◆ Your task:
Print the records below word for word, beginning with the first line and ending once the line containing "(STAGE-1b, row (2)" is printed.

Stored data entries:
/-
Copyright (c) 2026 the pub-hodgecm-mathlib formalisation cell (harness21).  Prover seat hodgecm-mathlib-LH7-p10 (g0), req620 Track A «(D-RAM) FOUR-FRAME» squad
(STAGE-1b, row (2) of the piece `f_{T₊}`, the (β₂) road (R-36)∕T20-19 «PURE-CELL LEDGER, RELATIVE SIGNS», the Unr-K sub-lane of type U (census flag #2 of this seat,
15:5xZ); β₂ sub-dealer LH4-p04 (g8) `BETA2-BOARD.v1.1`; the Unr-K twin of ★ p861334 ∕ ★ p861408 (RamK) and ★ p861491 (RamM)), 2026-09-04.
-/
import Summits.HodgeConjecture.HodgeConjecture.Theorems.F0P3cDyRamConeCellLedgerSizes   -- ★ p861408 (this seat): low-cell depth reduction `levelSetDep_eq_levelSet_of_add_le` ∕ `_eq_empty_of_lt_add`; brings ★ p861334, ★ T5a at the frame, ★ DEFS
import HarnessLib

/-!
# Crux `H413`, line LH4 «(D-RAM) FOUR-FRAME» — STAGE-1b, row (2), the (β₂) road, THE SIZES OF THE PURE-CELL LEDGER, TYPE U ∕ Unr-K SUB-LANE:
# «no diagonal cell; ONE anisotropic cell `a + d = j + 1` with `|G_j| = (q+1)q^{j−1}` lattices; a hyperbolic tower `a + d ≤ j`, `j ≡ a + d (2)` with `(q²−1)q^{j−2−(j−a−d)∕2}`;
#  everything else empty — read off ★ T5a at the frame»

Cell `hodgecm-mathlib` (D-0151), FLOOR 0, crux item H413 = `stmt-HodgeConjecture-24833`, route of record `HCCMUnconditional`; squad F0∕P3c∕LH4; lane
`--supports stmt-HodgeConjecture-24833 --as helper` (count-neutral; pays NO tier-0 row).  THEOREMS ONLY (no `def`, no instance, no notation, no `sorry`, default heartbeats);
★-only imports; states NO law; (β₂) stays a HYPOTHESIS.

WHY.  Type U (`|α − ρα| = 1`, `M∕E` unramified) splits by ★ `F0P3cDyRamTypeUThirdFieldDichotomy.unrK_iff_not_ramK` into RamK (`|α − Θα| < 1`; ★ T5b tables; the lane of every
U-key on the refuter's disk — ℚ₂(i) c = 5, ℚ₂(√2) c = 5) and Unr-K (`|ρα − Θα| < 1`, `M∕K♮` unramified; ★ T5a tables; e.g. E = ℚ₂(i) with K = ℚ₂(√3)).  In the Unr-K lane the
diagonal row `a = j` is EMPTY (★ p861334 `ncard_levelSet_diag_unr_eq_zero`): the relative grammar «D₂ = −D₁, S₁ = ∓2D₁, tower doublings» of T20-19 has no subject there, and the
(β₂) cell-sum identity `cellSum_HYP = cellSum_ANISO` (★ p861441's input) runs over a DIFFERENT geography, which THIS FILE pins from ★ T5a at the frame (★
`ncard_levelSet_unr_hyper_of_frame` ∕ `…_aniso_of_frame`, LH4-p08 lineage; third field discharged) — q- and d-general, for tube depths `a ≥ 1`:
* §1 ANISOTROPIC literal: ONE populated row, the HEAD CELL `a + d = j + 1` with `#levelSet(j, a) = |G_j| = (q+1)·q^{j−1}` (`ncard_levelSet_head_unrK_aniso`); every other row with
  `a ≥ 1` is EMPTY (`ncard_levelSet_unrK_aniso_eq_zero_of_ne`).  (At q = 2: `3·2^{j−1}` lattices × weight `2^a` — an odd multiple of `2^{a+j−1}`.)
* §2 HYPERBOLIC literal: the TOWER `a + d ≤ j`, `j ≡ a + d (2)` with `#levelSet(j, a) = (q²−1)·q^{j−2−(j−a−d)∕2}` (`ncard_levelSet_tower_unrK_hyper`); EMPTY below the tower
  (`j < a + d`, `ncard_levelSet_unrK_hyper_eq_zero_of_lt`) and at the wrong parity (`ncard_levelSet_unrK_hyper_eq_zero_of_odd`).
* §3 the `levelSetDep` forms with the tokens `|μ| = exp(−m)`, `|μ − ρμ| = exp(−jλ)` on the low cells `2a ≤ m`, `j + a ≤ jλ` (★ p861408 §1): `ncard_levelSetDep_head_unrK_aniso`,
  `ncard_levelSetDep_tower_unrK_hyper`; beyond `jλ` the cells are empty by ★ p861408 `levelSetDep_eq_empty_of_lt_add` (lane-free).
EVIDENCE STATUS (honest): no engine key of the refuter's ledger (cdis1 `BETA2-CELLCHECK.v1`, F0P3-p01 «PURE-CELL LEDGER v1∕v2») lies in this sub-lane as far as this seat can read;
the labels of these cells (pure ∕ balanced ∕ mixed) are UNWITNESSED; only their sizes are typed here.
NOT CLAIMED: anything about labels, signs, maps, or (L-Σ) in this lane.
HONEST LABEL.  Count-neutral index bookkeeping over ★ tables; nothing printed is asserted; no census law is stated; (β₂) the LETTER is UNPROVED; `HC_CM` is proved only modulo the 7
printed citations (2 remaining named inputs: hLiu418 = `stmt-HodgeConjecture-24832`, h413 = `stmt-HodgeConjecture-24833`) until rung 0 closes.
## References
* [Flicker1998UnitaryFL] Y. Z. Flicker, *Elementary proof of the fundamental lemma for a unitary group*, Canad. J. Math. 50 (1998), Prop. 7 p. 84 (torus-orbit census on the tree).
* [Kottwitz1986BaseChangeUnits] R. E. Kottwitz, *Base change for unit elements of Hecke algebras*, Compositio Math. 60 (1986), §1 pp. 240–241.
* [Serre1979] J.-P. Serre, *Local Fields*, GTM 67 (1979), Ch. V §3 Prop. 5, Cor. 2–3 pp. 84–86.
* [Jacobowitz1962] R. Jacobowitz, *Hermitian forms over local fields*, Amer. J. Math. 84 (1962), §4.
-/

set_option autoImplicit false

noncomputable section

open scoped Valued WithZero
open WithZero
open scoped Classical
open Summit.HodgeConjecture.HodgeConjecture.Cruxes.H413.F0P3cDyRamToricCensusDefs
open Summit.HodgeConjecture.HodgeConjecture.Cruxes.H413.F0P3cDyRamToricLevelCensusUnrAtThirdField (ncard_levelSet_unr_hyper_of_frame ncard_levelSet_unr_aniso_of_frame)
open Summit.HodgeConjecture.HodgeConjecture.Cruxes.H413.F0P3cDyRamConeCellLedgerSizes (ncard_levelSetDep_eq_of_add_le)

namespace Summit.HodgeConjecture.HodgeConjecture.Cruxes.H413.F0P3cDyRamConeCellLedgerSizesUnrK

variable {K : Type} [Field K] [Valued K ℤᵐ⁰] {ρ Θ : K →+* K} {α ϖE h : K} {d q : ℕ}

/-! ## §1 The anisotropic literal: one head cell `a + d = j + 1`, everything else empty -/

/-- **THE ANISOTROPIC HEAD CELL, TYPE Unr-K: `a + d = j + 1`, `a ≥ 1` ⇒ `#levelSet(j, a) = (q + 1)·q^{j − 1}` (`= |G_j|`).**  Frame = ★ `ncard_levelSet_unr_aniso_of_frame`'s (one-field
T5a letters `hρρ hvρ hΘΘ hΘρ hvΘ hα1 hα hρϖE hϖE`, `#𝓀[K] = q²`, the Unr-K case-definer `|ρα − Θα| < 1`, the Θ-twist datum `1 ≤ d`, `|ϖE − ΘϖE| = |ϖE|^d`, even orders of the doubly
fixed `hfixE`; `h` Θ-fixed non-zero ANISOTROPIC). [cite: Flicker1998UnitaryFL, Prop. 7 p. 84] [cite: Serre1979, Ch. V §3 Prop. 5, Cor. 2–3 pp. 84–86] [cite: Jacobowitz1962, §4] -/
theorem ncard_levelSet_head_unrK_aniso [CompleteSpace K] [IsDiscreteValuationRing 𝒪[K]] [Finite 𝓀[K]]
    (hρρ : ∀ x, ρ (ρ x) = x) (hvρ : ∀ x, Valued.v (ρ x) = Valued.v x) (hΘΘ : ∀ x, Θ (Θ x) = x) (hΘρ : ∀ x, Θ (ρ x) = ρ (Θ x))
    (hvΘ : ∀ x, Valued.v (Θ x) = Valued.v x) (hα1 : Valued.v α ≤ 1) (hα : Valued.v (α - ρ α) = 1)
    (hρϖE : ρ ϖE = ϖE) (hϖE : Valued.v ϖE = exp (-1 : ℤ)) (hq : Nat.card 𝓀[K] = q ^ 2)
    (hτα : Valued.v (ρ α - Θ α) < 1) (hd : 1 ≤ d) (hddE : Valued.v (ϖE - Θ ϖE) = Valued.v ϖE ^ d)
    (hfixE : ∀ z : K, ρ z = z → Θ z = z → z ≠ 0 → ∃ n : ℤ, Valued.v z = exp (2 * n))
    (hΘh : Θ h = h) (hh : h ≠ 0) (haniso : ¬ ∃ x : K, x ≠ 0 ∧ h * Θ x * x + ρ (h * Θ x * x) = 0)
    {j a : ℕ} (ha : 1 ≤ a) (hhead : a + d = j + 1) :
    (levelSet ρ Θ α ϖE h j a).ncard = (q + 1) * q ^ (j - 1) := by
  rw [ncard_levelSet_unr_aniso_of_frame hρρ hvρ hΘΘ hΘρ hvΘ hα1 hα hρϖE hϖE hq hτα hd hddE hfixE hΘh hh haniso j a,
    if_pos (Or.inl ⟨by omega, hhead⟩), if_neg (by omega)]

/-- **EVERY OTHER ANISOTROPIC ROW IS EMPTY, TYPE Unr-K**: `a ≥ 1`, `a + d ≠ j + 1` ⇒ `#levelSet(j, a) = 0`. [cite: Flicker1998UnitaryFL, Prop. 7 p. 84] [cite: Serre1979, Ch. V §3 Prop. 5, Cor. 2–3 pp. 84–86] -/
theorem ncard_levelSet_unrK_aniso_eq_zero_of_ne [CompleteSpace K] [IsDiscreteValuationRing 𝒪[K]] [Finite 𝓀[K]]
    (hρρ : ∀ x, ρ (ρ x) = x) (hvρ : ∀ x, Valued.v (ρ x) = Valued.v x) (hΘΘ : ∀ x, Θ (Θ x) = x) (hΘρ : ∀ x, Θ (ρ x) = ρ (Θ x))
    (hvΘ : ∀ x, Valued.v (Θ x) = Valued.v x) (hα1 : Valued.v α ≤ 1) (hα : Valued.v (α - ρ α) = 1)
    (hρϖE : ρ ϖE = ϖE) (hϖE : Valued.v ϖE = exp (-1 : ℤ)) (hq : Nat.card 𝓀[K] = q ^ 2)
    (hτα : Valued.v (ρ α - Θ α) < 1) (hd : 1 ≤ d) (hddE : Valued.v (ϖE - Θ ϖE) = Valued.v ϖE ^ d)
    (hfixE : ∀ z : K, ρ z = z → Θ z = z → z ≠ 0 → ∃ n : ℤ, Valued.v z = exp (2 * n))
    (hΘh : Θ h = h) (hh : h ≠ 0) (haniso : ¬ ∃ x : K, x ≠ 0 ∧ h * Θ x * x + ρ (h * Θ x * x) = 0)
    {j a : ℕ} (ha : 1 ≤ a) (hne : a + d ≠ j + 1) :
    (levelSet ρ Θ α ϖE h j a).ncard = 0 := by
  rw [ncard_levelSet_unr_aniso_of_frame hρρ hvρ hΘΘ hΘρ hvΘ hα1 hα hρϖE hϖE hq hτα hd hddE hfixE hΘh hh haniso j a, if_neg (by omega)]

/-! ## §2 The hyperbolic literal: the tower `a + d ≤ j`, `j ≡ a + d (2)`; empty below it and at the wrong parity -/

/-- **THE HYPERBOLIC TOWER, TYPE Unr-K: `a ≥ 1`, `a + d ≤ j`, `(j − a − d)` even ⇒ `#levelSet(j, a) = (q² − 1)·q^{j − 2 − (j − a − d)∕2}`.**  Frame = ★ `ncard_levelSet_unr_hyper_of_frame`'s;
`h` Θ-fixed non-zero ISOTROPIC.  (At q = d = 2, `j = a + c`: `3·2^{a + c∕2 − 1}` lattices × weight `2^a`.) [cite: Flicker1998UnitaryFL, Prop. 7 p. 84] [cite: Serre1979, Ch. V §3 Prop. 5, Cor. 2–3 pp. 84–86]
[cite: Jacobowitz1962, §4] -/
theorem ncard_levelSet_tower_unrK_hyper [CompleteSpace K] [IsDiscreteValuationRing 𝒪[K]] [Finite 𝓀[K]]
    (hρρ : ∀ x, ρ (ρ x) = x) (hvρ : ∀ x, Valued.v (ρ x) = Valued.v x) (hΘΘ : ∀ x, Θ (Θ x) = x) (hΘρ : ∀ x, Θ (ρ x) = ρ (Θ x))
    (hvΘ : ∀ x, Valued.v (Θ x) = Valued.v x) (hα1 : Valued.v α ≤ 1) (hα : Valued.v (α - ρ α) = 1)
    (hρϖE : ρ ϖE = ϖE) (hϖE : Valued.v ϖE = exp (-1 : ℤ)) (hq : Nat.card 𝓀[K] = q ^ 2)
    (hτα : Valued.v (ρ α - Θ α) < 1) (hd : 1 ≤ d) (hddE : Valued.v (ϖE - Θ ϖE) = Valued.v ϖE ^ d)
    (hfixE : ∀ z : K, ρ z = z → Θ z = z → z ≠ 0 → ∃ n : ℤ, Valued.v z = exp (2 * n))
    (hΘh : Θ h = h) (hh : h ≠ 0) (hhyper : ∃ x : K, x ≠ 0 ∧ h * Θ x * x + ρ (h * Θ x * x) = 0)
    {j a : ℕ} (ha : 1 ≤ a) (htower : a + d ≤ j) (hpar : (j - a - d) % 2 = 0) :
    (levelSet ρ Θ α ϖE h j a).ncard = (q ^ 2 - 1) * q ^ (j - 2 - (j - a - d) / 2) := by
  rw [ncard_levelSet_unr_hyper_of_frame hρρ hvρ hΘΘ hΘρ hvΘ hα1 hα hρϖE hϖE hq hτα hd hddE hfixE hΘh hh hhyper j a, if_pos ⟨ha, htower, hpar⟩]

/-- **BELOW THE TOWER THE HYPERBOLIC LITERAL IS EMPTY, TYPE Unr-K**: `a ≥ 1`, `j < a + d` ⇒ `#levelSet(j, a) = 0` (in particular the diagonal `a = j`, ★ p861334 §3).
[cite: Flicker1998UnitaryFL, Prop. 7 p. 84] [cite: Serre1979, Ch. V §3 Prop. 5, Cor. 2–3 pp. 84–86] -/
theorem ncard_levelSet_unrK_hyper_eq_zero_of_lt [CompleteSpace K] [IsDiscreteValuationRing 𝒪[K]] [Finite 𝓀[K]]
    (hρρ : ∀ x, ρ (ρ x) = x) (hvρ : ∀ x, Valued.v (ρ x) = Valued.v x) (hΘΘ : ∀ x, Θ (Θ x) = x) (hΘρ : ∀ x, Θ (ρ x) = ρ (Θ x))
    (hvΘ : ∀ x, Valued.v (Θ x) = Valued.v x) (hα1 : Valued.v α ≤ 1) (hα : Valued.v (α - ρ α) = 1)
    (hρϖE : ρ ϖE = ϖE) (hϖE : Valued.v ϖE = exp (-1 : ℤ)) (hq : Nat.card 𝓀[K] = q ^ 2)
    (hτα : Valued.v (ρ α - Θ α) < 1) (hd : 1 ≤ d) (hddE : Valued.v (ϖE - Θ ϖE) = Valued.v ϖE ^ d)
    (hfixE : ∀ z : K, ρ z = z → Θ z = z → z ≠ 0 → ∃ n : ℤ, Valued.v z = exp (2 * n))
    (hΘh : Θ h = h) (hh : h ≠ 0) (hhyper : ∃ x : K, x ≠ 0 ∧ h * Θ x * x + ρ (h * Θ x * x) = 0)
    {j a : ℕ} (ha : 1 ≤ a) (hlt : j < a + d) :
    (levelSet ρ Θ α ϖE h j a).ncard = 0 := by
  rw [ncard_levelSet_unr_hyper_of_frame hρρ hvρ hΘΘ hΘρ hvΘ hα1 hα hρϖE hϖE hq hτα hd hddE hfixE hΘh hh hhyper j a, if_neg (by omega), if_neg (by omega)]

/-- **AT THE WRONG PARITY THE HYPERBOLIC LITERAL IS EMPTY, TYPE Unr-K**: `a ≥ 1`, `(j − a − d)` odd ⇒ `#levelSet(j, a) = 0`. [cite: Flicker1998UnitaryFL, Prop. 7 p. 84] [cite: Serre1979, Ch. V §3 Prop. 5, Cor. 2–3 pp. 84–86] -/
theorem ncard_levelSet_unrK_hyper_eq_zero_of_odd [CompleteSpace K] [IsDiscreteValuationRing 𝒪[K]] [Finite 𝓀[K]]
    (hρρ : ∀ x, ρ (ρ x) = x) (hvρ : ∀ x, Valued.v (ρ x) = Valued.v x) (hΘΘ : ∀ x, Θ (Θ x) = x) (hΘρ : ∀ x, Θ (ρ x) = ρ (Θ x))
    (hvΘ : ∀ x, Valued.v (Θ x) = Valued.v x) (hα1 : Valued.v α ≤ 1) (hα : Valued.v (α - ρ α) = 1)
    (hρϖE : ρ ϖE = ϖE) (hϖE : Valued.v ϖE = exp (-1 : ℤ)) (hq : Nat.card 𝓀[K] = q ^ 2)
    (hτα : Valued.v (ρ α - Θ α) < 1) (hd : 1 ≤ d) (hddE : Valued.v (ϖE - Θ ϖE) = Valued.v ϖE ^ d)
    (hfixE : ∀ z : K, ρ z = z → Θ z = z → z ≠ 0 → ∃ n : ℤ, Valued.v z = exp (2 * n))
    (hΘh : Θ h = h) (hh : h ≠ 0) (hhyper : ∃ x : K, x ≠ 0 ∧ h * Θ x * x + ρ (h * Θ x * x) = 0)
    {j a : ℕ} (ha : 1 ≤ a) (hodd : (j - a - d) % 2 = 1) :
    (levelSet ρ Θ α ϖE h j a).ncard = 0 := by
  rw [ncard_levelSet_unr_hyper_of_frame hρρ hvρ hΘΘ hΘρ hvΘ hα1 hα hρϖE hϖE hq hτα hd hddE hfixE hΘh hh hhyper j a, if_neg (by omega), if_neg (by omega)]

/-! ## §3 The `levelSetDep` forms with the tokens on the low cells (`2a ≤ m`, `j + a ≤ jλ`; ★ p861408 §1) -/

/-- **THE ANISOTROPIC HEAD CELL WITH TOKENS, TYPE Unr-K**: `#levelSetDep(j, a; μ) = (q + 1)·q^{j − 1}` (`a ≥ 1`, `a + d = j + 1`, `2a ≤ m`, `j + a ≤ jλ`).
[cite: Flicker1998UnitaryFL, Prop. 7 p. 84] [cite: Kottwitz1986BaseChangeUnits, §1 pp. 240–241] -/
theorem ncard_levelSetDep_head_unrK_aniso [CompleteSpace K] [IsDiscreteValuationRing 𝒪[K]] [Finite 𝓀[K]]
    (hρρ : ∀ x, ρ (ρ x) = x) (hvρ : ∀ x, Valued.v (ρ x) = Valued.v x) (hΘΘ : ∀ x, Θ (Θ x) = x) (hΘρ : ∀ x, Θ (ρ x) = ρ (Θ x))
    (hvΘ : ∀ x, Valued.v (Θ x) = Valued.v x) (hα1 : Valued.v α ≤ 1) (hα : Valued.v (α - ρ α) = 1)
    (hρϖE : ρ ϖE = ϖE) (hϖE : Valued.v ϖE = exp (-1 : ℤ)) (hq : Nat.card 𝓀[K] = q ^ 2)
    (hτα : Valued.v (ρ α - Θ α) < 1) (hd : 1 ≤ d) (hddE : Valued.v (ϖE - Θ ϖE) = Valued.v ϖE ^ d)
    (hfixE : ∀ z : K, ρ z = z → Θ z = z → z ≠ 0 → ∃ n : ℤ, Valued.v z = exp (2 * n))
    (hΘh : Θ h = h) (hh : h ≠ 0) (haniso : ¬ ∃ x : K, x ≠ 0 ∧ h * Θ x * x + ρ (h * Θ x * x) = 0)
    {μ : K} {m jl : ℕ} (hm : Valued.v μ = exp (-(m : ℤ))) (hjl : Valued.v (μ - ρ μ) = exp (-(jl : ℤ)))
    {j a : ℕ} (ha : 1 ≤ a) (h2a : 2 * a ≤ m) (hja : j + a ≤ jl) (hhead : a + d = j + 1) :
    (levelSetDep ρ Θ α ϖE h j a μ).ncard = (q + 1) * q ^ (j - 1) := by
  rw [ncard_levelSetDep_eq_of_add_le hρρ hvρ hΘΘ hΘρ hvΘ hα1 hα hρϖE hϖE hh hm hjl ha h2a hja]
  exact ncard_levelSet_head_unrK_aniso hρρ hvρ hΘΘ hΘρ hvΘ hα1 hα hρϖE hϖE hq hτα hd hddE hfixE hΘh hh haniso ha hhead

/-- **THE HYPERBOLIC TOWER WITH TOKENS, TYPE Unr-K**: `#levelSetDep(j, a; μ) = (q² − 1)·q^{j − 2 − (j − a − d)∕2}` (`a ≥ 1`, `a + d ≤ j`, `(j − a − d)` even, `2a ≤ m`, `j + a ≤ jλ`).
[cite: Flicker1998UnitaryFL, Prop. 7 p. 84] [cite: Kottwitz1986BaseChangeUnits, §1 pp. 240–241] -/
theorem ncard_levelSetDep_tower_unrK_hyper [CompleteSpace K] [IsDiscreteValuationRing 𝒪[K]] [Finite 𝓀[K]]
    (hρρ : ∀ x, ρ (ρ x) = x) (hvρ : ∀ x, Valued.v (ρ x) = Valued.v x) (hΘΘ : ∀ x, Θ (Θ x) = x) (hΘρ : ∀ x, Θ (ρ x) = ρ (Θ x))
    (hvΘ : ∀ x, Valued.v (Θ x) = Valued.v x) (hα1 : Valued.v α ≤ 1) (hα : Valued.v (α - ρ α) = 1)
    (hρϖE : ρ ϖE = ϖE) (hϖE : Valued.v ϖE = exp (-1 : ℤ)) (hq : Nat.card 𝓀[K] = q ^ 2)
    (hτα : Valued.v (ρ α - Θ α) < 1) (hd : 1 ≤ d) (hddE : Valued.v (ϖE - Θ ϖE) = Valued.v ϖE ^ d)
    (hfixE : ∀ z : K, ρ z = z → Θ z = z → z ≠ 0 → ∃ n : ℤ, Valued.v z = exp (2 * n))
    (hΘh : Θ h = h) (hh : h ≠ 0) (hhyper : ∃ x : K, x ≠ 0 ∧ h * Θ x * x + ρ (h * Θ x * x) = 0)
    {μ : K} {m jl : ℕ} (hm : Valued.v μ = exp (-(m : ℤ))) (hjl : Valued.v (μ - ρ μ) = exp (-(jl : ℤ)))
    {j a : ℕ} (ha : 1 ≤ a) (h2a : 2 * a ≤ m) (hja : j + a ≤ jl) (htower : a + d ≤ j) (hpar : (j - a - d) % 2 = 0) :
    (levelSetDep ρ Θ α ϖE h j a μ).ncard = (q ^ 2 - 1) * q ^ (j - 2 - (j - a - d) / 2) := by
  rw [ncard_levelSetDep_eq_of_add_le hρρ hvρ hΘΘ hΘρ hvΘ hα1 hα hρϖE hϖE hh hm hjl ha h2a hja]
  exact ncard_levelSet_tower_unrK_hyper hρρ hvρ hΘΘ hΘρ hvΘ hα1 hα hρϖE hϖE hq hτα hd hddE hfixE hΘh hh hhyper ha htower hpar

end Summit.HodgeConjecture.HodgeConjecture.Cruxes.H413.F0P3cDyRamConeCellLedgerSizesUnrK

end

◆ Your response:
/-
Copyright (c) 2026 the pub-hodgecm-mathlib formalisation cell (harness21).  Prover seat hodgecm-mathlib-LH7-p10 (g0), req620 Track A «(D-RAM) FOUR-FRAME» squad
(STAGE-1b, row (2) of the piece `f_{T₊}`, the (β₂) road (R-36)∕T20-19 «PURE-CELL LEDGER, RELATIVE SIGNS», the Unr-K sub-lane of type U (census flag #2 of this seat,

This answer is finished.